Ali Benouari dévoile les deux solutions possibles de sortie de crise

élection démocratique

« L’élection algérienne se tiendra probablement vers la fin de l’année 2019. A cette période, personne ne sera contraint par les délais fixés par l’article 102 de la Constitution et tout deviendra possible», a déclaré Ali Benouari, ancien ministre du Trésor (1991-1992),dans un entretien accordé à Sputnik.

Il a indiqué, dans ce sens, que « deux chemins pour sortir l’Algérie de la situation de blocage politique, suite à l’échec annoncé de l’élection présidentielle du 4 juillet 2019, suivi de l’appel du chef de l’armée à un dialogue national ».

L’ex-ministre a affirmé qu’il sera candidat à la prochaine élection présidentielle, si toutes les conditions pour son bon déroulement sont réunies », selon la même source.

Un consensus entre l’armée et les forces politiques 

S’agissant de la première solution, M. a indiqué, dans le même entretien,  qu’«il suffit qu’il y ait un consensus entre l’armée et ce qui tient lieu de forces politiques», ajoutant « dans ce cadre, l’armée peut imposer un agenda à celles-ci, sous le couvert de l’urgence et de la nécessité».

Toutefois, M. Benouari estime que, pour parachever cette démarche, «il conviendra de mettre en place une instance indépendante chargée de la préparation, notamment la mise à jour du fichier électoral, de l’organisation et du suivi des élections jusqu’à la proclamation des résultats finaux».

L’ancien ministre a souligné que « ce cela ne suffira pas car il faudra également réviser la loi électorale et les lois sur les partis et sur les médias, soulignant que c’est là où réside la plus grande des difficultés. «Qui devra préparer ces lois? Qui devra les adopter? S’est-il interrogé, en ajoutant qu’«il faut encore qu’il y ait une autorité présidentielle pour signer et promulguer ces lois».

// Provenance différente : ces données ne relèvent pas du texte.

/-- **The sliced horn of `stub_subfieldCell` is dead, unconditionally.**  For every finite field `K`
and every triple `(X, Y, Z)` with the triple product property in `GL₂(K)` such that `det = 1` on `X` and
`det` is constant on `Y` and on `Z`:  `|X||Y||Z| ≤ √2·|SL₂ K|^{3/2}/√(|K|−1) + |SL₂ K|` (`≈ √2·|K|⁴`).
[cite: BlasiakCohnGrochowPrattUmans2023, Thm. 3.2] -/
theorem slicedHorn_card_mul_le_uncond [DecidableEq K] (X Y Z : Finset (Matrix.GeneralLinearGroup (Fin 2) K))
    (hT : Literature.Combinatorics.Additive.TripleProductProperty X Y Z)
    (hX : ∀ x ∈ X, Matrix.GeneralLinearGroup.det x = 1)
    (hY : ∀ y ∈ Y, ∀ y' ∈ Y, Matrix.GeneralLinearGroup.det y = Matrix.GeneralLinearGroup.det y')
    (hZ : ∀ z ∈ Z, ∀ z' ∈ Z, Matrix.GeneralLinearGroup.det z = Matrix.GeneralLinearGroup.det z') :
    ((X.card * Y.card * Z.card : ℕ) : ℝ) ≤
      Real.sqrt 2 * (Fintype.card (Matrix.SpecialLinearGroup (Fin 2) K) : ℝ) ^ (3 / 2 : ℝ) /
          Real.sqrt ((Fintype.card K : ℝ) - 1) +
        Fintype.card (Matrix.SpecialLinearGroup (Fin 2) K) :=
  slicedHorn_card_mul_le_of_minDegree K X Y Z hT hX hY hZ Fintype.one_lt_card sl2_secondCharDegree_ge

end SL2MinDegree

end Summit.MatrixMultiplication.MatrixMultiplication.Theorems.GradedDesignFamily.Negative

end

M. Benouari explique qu’il est possible de désigner une nouvelle autorité présidentielle, «quitte à nommer un gouvernement provisoire et légiférer par ordonnances à la place du parlement», soulignant que toute la problématique de la transition se trouve dans ce point, «si on cherche à contourner cette question, il n’y aura aucun autre moyen pour garantir la transparence des élections et le traitement égal des candidats», selon le même média.

«Quoiqu’il en soit, ces problèmes devront être discutés avec l’armée qui, faut-il le rappeler, sera, à partir du 9 juillet prochain, la seule institution légitime du pays», a-t-il précisé.

La seconde voie réside, selon M. Benouari dans le fait de «garder l’actuel Président par intérim et son chef du gouvernement qui pourraient être instruits d’organiser la transition», ajoutant « au nom du pragmatisme, ils n’auront pas d’autres choix que de coopérer, c’est évident».

Pour  M.Benouari, «le chef d’état-major cherche certainement à engager le pays dans une quête de consensus pour trouver une solution hors constitution, afin de résoudre les problèmes déjà soulignés», selon la même source.

L’ancien ministre a indiqué, dans le même entretien, qu’ « il ne faut pas refuser cette main tendue car il ne peut pas y avoir de solution en dehors d’un consensus raisonnable entre toutes les parties», a-t-il mis en garde, précisant que ce «consensus devra par la suite nécessairement être plébiscité par le Hirak, qui est l’incarnation vivante des fameux articles 7 et 8 de l’actuelle constitution».